On prête à Charles Konan Banny, l’ancien Premier ministre, l’ambition de prendre la tête du PDCI. Est-ce compatible avec son poste de président de la Commission Dialogue, Vérité et Réconciliation (CDVR) ?
Oui. Il reste un militant du parti. Au besoin, vous savez, on peut démissionner d’un poste pour poursuivre ses ambitions. Le moment venu, nous verrons.
Comment jugez-vous son action à la tête de la CDVR ?
Il faut lui laisser le temps. Deux années ne suffisent pas à réconcilier une nation.
Cette guerre de succession avant l’heure vous énerve-t-elle ?
Non. Cela signifie que notre formation est démocratique, mais je veille à ce que les choses se déroulent dans le bon ordre et dans l’intérêt supérieur du parti.
Le RHDP a permis de se débarrasser d’un tyran, Laurent Gbagbo. Par conséquent, il mérite d’être renforcé.
Encarté au PDCI, Jean-Louis Billon s’est présenté aux régionales sous la bannière du RDR contre un candidat PDCI. Fait-il toujours partie de la grande famille PDCiste ?
Il est très fidèle au parti, toujours à jour de ses cotisations, et il participe régulièrement à nos réunions. Du moins autant que son agenda de ministre le lui permet.
Donc vous autorisez la transhumance politique au sein des autres partis houphouétistes…
Dans ce cas précis, Jean-Louis Billon m’avait informé de sa décision.
Huit ans après le lancement du RHDP, vous n’êtes pas encore parvenu à en faire un grand parti unique. Est-ce toujours l’objectif ?
Oui. Le RHDP a permis de se débarrasser d’un tyran, Laurent Gbagbo. Par conséquent, il mérite d’être renforcé. Il faut que les membres du RHDP se voient et dialoguent. Je vais créer une commission afin d’étudier les changements à adopter en vue de créer un grand parti houphouétiste.
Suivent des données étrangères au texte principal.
import Summits.ResolutionOfSingularities.ResolutionOfSingularities.Theorems.FrameStep2
import Literature.AlgebraicGeometry.Resolution.QuadraticTransforms

/-!
# KCarrier — the local ring `(B ⊗_k K)_𝔴` realised inside the ambient field (Layer C carriers of the tower dictionary)

0-weight TOOL toward `TightDefectClasses.TowerDictionary` (decomp-res lens-5, g39; plan `NEXT-g40.md` §6, carriers `B̃_i ⊆ L′`).
Pure commutative algebra.  Given an INJECTIVE ring map `μ : E → L` into a field (in the dictionary `E = B_i ⊗_k K`, `μ` the multiplication map, injective by
`KThread.productMap_injective` + `LinDisjoint`) and a prime `W ⊆ E` (the `K`-point `KChain.pointIdeal`), the subring

  `carrier μ hμ W = { μ y / μ z : z ∉ W } ⊆ L`

is the localisation `E_W` (`isLocalization`: `IsLocalization.AtPrime` for the algebra `toCarrier`), hence local (`isLocalRing`); its maximal ideal and units
are read in `L` (`mem_maxSet_iff`, `mem_unitSet_carrier_iff`, in the `FrameStep.maxSet` / `unitSet` currency of `frame_step`); a `K'`-RATIONALITY of `W`
(`E/W` consists of classes of constants, `KChain.exists_one_tmul_mk_eq`) gives the hypothesis `hrat` of `frame_step` (`exists_sub_mem_maxSet`); and along a ring map
`g : E → E'` compatible with `μ, μ'` and with `W = g⁻¹ W'` (`KChain.comap_map_pointIdeal`) the carriers form a DOMINATED chain (`carrier_le`, `maxSet_subset`,
`subringDominates`).  All PROVED, 0 sorry.  [cite: ZariskiSamuel1958, Ch. IV §11] (rings of quotients inside a field); [cite: Matsumura1987, §4].
-/

noncomputable section

set_option linter.dupNamespace false

namespace Summit.ResolutionOfSingularities.ResolutionOfSingularities.Theorems.KCarrier

open IsLocalRing
open Literature.AlgebraicGeometry.Resolution
open Summit.ResolutionOfSingularities.ResolutionOfSingularities.Theorems.FrameStep

variable {E L : Type} [CommRing E] [Field L] (μ : E →+* L) (hμ : Function.Injective μ) (W : Ideal E) [hW : W.IsPrime]

/-! ## §1 The carrier subring -/

/-- `1 ∉ W` for the prime `W`. -/
theorem one_not_mem : (1 : E) ∉ W := (Ideal.ne_top_iff_one W).mp hW.ne_top

omit hW in
include hμ in
/-- `μ z ≠ 0` for `z ∉ W` (indeed for `z ≠ 0`). -/
theorem map_ne_zero_of_not_mem {z : E} (hz : z ∉ W) : μ z ≠ 0 := by
  intro h
  apply hz
  have hz0 : z = 0 := hμ (h.trans (map_zero μ).symm)
  rw [hz0]
  exact W.zero_mem

/-- The complement of the prime `W` is multiplicatively closed. -/
theorem mul_not_mem {z z' : E} (hz : z ∉ W) (hz' : z' ∉ W) : z * z' ∉ W :=
  fun h => (hW.mem_or_mem h).elim hz hz'

/-- **The carrier** `E_W = { μ y / μ z : z ∉ W } ⊆ L`.  DEFINITION (support, data). -/
def carrier : Subring L where
  carrier := {x | ∃ y z : E, z ∉ W ∧ x = μ y / μ z}
  mul_mem' := by
    rintro x x' ⟨y, z, hz, rfl⟩ ⟨y', z', hz', rfl⟩
    exact ⟨y * y', z * z', mul_not_mem W hz hz', by rw [map_mul, map_mul, div_mul_div_comm]⟩
  one_mem' := ⟨1, 1, one_not_mem W, by rw [map_one, div_one]⟩
  add_mem' := by
    rintro x x' ⟨y, z, hz, rfl⟩ ⟨y', z', hz', rfl⟩
    refine ⟨y * z' + z * y', z * z', mul_not_mem W hz hz', ?_⟩
    rw [div_add_div _ _ (map_ne_zero_of_not_mem μ hμ W hz) (map_ne_zero_of_not_mem μ hμ W hz'), map_add, map_mul, map_mul, map_mul]
  zero_mem' := ⟨0, 1, one_not_mem W, by rw [map_zero, zero_div]⟩
  neg_mem' := by
    rintro x ⟨y, z, hz, rfl⟩
    exact ⟨-y, z, hz, by rw [map_neg, neg_div]⟩

/-- Membership in the carrier subring `E_W ⊆ L`: fractions `μ y / μ z` with `z ∉ W` (definitional). -/
theorem mem_carrier_iff {x : L} : x ∈ carrier μ hμ W ↔ ∃ y z : E, z ∉ W ∧ x = μ y / μ z := Iff.rfl

/-- `μ(E) ⊆ E_W`. -/
theorem map_mem_carrier (y : E) : μ y ∈ carrier μ hμ W := ⟨y, 1, one_not_mem W, by rw [map_one, div_one]⟩

/-- `(μ z)⁻¹ ∈ E_W` for `z ∉ W`. -/
theorem inv_map_mem_carrier {z : E} (hz : z ∉ W) : (μ z)⁻¹ ∈ carrier μ hμ W := ⟨1, z, hz, by rw [map_one, one_div]⟩

/-- **The structure map** `E → E_W`.  DEFINITION (support, data). -/
def toCarrier : E →+* carrier μ hμ W where
  toFun y := ⟨μ y, map_mem_carrier μ hμ W y⟩
  map_one' := Subtype.ext (map_one μ)
  map_mul' y y' := Subtype.ext (map_mul μ y y')
  map_zero' := Subtype.ext (map_zero μ)
  map_add' y y' := Subtype.ext (map_add μ y y')

/-- The structure map `E → E_W` on underlying elements of `L` is `μ` (definitional). -/
@[simp] theorem coe_toCarrier (y : E) : ((toCarrier μ hμ W y : carrier μ hμ W) : L) = μ y := rfl

/-- The structure map `E → E_W` is injective (as `μ` is). -/
theorem toCarrier_injective : Function.Injective (toCarrier μ hμ W) :=
  fun y y' h => hμ (by simpa using congrArg Subtype.val h)

/-! ## §2 `E_W` is the localisation of `E` at `W`; it is local -/

/-- **`E_W` is `IsLocalization.AtPrime`** for the structure map `toCarrier` (exactness from the injectivity of `μ`). [cite: ZariskiSamuel1958, Ch. IV §11] -/
theorem isLocalization : letI := (toCarrier μ hμ W).toAlgebra; IsLocalization.AtPrime (carrier μ hμ W) W := by
  letI := (toCarrier μ hμ W).toAlgebra
  refine ⟨?_, ?_, ?_⟩
  · rintro ⟨z, hz⟩
    refine IsUnit.of_mul_eq_one ⟨(μ z)⁻¹, inv_map_mem_carrier μ hμ W hz⟩ (Subtype.ext ?_)
    change μ z * (μ z)⁻¹ = 1
    exact mul_inv_cancel₀ (map_ne_zero_of_not_mem μ hμ W hz)
  · rintro ⟨x, y, z, hz, rfl⟩
    refine ⟨(y, ⟨z, hz⟩), Subtype.ext ?_⟩
    change μ y / μ z * μ z = μ y
    exact div_mul_cancel₀ _ (map_ne_zero_of_not_mem μ hμ W hz)
  · intro y y' h
    refine ⟨1, ?_⟩
    have hh : μ y = μ y' := congrArg Subtype.val h
    rw [hμ hh]

/-- **`E_W` is local.** -/
theorem isLocalRing : IsLocalRing (carrier μ hμ W) := by
  letI := (toCarrier μ hμ W).toAlgebra
  haveI := isLocalization μ hμ W
  exact IsLocalization.AtPrime.isLocalRing (carrier μ hμ W) W

/-- The structure map sends `W` into the maximal ideal and its complement to units. -/
theorem toCarrier_mem_maximalIdeal_iff (y : E) :
    haveI := isLocalRing μ hμ W; toCarrier μ hμ W y ∈ maximalIdeal (carrier μ hμ W) ↔ y ∈ W := by
  letI := (toCarrier μ hμ W).toAlgebra
  haveI := isLocalization μ hμ W
  haveI := isLocalRing μ hμ W
  exact IsLocalization.AtPrime.to_map_mem_maximal_iff (carrier μ hμ W) W y

/-- A fraction `μ y / μ z` (`z ∉ W`) is a unit of `E_W` iff `y ∉ W`. -/
theorem isUnit_div_iff {y z : E} (hz : z ∉ W) :
    IsUnit (⟨μ y / μ z, y, z, hz, rfl⟩ : carrier μ hμ W) ↔ y ∉ W := by
  haveI := isLocalRing μ hμ W
  have hzU : IsUnit (⟨(μ z)⁻¹, inv_map_mem_carrier μ hμ W hz⟩ : carrier μ hμ W) :=
    IsUnit.of_mul_eq_one (toCarrier μ hμ W z) (Subtype.ext (by
      change (μ z)⁻¹ * μ z = 1
      exact inv_mul_cancel₀ (map_ne_zero_of_not_mem μ hμ W hz)))
  have heq : (⟨μ y / μ z, y, z, hz, rfl⟩ : carrier μ hμ W) = toCarrier μ hμ W y * ⟨(μ z)⁻¹, inv_map_mem_carrier μ hμ W hz⟩ :=
    Subtype.ext (by change μ y / μ z = μ y * (μ z)⁻¹; rw [div_eq_mul_inv])
  have h := toCarrier_mem_maximalIdeal_iff μ hμ W y
  rw [mem_maximalIdeal, mem_nonunits_iff] at h
  rw [heq, IsUnit.mul_iff, and_iff_left hzU, ← not_iff_not, h, not_not]

/-- **The maximal ideal read in `L`**: `x ∈ 𝔪_{E_W}` iff `x = μ y / μ z` with `y ∈ W`, `z ∉ W`. -/
theorem mem_maxSet_iff {x : L} :
    haveI := isLocalRing μ hμ W; x ∈ maxSet (carrier μ hμ W) ↔ ∃ y ∈ W, ∃ z ∉ W, x = μ y / μ z := by
  haveI := isLocalRing μ hμ W
  constructor
  · rintro ⟨⟨y, z, hz, rfl⟩, hm⟩
    refine ⟨y, ?_, z, hz, rfl⟩
    by_contra hy
    exact (mem_maximalIdeal _ |>.mp hm) ((isUnit_div_iff μ hμ W hz).mpr hy)
  · rintro ⟨y, hy, z, hz, rfl⟩
    refine ⟨⟨y, z, hz, rfl⟩, ?_⟩
    rw [mem_maximalIdeal, mem_nonunits_iff, isUnit_div_iff μ hμ W hz, not_not]
    exact hy

/-- **The units read in `L`**: `x` is a unit of `E_W` iff `x = μ y / μ z` with `y, z ∉ W`. -/
theorem mem_unitSet_carrier_iff {x : L} : x ∈ unitSet (carrier μ hμ W) ↔ ∃ y ∉ W, ∃ z ∉ W, x = μ y / μ z := by
  constructor
  · rintro ⟨⟨y, z, hz, rfl⟩, hu⟩
    exact ⟨y, (isUnit_div_iff μ hμ W hz).mp hu, z, hz, rfl⟩
  · rintro ⟨y, hy, z, hz, rfl⟩
    exact ⟨⟨y, z, hz, rfl⟩, (isUnit_div_iff μ hμ W hz).mpr hy⟩

/-- `μ y ∈ 𝔪_{E_W}` for `y ∈ W`. -/
theorem map_mem_maxSet {y : E} (hy : y ∈ W) : haveI := isLocalRing μ hμ W; μ y ∈ maxSet (carrier μ hμ W) :=
  (mem_maxSet_iff μ hμ W).mpr ⟨y, hy, 1, one_not_mem W, by rw [map_one, div_one]⟩

/-- `μ z` is a unit of `E_W` for `z ∉ W`. -/
theorem map_mem_unitSet {z : E} (hz : z ∉ W) : μ z ∈ unitSet (carrier μ hμ W) :=
  (mem_unitSet_carrier_iff μ hμ W).mpr ⟨z, hz, 1, one_not_mem W, by rw [map_one, div_one]⟩

/-! ## §3 Rationality: `hrat` of `frame_step` from the `K'`-rationality of `W` -/

/-- **`hrat`.**  If `W` is `K'`-rational for constants `ι : K' → E` (every class of `E/W` is the class of a constant — `KChain.exists_one_tmul_mk_eq`), then every
element of `E_W` is a constant modulo `𝔪_{E_W}` — the hypothesis `hrat` of `FrameStep.frame_step` (with `algebraMap K L = μ ∘ ι`). -/
theorem exists_sub_mem_maxSet [W.IsMaximal] {K' : Type} [CommRing K'] (ι : K' →+* E)
    (hrat : ∀ Y : E ⧸ W, ∃ a : K', Ideal.Quotient.mk W (ι a) = Y) (w : L) (hw : w ∈ carrier μ hμ W) :
    haveI := isLocalRing μ hμ W; ∃ a : K', w - μ (ι a) ∈ maxSet (carrier μ hμ W) := by
  haveI := isLocalRing μ hμ W
  obtain ⟨y, z, hz, rfl⟩ := hw
  -- `z` is invertible modulo the maximal ideal `W`: `z z' + c = 1`, `c ∈ W`
  obtain ⟨z', c, hc, hzc⟩ := (‹W.IsMaximal›).exists_inv hz
  obtain ⟨a, ha⟩ := hrat (Ideal.Quotient.mk W (y * z'))
  refine ⟨a, (mem_maxSet_iff μ hμ W).mpr ⟨y - ι a * z, ?_, z, hz, ?_⟩⟩
  · have h1 : ι a * z - y * z' * z ∈ W := by
      have h0 : ι a - y * z' ∈ W := by rw [← Ideal.Quotient.eq]; exact ha
      have := W.mul_mem_right z h0
      rwa [sub_mul] at this
    have hc' : c = 1 - z * z' := by rw [← hzc]; ring
    have key : y - ι a * z = y * c - (ι a * z - y * z' * z) := by rw [hc']; ring
    rw [key]
    exact W.sub_mem (W.mul_mem_left y hc) h1
  · rw [map_sub, map_mul, sub_div, mul_div_assoc, div_self (map_ne_zero_of_not_mem μ hμ W hz), mul_one]

/-! ## §4 Domination along the tower -/

section Chain

variable {E' : Type} [CommRing E'] (μ' : E' →+* L) (hμ' : Function.Injective μ') (W' : Ideal E') [hW' : W'.IsPrime]
  (g : E →+* E') (hg : μ'.comp g = μ) (hWW : W'.comap g = W)

include hg hWW in
/-- **Monotonicity**: `E_W ⊆ E'_{W'}` when `μ' ∘ g = μ` and `g⁻¹ W' = W`. -/
theorem carrier_le : carrier μ hμ W ≤ carrier μ' hμ' W' := by
  rintro x ⟨y, z, hz, rfl⟩
  refine ⟨g y, g z, ?_, ?_⟩
  · rwa [← Ideal.mem_comap, hWW]
  · rw [← hg]
    rfl

include hg hWW in
/-- **Domination (maximal ideals)**: `𝔪_{E_W} ⊆ 𝔪_{E'_{W'}}`. -/
theorem maxSet_subset :
    haveI := isLocalRing μ hμ W; haveI := isLocalRing μ' hμ' W'; maxSet (carrier μ hμ W) ⊆ maxSet (carrier μ' hμ' W') := by
  intro x hx
  obtain ⟨y, hy, z, hz, rfl⟩ := (mem_maxSet_iff μ hμ W).mp hx
  refine (mem_maxSet_iff μ' hμ' W').mpr ⟨g y, ?_, g z, ?_, ?_⟩
  · rw [← Ideal.mem_comap, hWW]; exact hy
  · rw [← Ideal.mem_comap, hWW]; exact hz
  · rw [← hg]; rfl

include hg hWW in
/-- **Domination (units)**: units of `E_W` are units of `E'_{W'}`. -/
theorem unitSet_subset : unitSet (carrier μ hμ W) ⊆ unitSet (carrier μ' hμ' W') := by
  intro x hx
  obtain ⟨y, hy, z, hz, rfl⟩ := (mem_unitSet_carrier_iff μ hμ W).mp hx
  refine (mem_unitSet_carrier_iff μ' hμ' W').mpr ⟨g y, ?_, g z, ?_, ?_⟩
  · rw [← Ideal.mem_comap, hWW]; exact hy
  · rw [← Ideal.mem_comap, hWW]; exact hz
  · rw [← hg]; rfl

include hg hWW in
/-- **Domination in the tree currency** `SubringDominates E_W E'_{W'}`. -/
theorem subringDominates : SubringDominates (carrier μ hμ W) (carrier μ' hμ' W') := by
  refine ⟨carrier_le μ hμ W μ' hμ' W' g hg hWW, fun x hx hinv => ?_⟩
  obtain ⟨y, z, hz, rfl⟩ := hx
  by_cases hy : y ∈ W
  · -- then `x ∈ 𝔪_{E'_{W'}}` is not a unit there: `x⁻¹ ∈ E'_{W'}` forces `x = 0`
    haveI := isLocalRing μ' hμ' W'
    have hxm : μ y / μ z ∈ maxSet (carrier μ' hμ' W') :=
      maxSet_subset μ hμ W μ' hμ' W' g hg hWW (by haveI := isLocalRing μ hμ W; exact (mem_maxSet_iff μ hμ W).mpr ⟨y, hy, z, hz, rfl⟩)
    by_cases hx0 : μ y / μ z = 0
    · rw [hx0, inv_zero]
      exact Subring.zero_mem _
    · exact absurd (mem_unitSet_iff.mpr ⟨carrier_le μ hμ W μ' hμ' W' g hg hWW ⟨y, z, hz, rfl⟩, hinv, hx0⟩) (fun hu => not_mem_maxSet_of_mem_unitSet hu hxm)
  · exact ⟨z, y, hy, by rw [inv_div]⟩

end Chain

end Summit.ResolutionOfSingularities.ResolutionOfSingularities.Theorems.KCarrier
Mais ces décisions seront du ressort des formations qui le composent. Il est possible que la question soit posée lors du congrès du PDCI en octobre.
En 2015, le RHDP devra-t-il soutenir un candidat unique à la présidentielle ?
Ce n’est pas à moi de prendre cette décision. Le congrès du PDCI décidera si nous devons présenter ou non un candidat.
La Constitution vous interdit d’être candidat. Avez-vous envie de briguer un nouveau mandat présidentiel ?
Les constitutions ne sont pas écrites pour l’éternité. Mais j’ai 79 ans et je ne crois pas que ce soit une bonne chose que je brigue un nouveau mandat.
Un jour, il faudra penser à votre succession au sein du PDCI. Avez-vous fait votre choix ?
Un jour, comme vous dites, je partirai. Les hommes de valeur ne manquent pas au sein du PDCI, je cherche actuellement celui qui pourra me succéder.
Quand ?
Vous voulez la date de ma mort ?
Non, celle de votre retrait de la vie politique…
Je ne vous donnerai pas la date. Aussi longtemps que je serai en bonne santé, je serai attaché à la bonne conduite des affaires du parti et à rendre service à mon pays.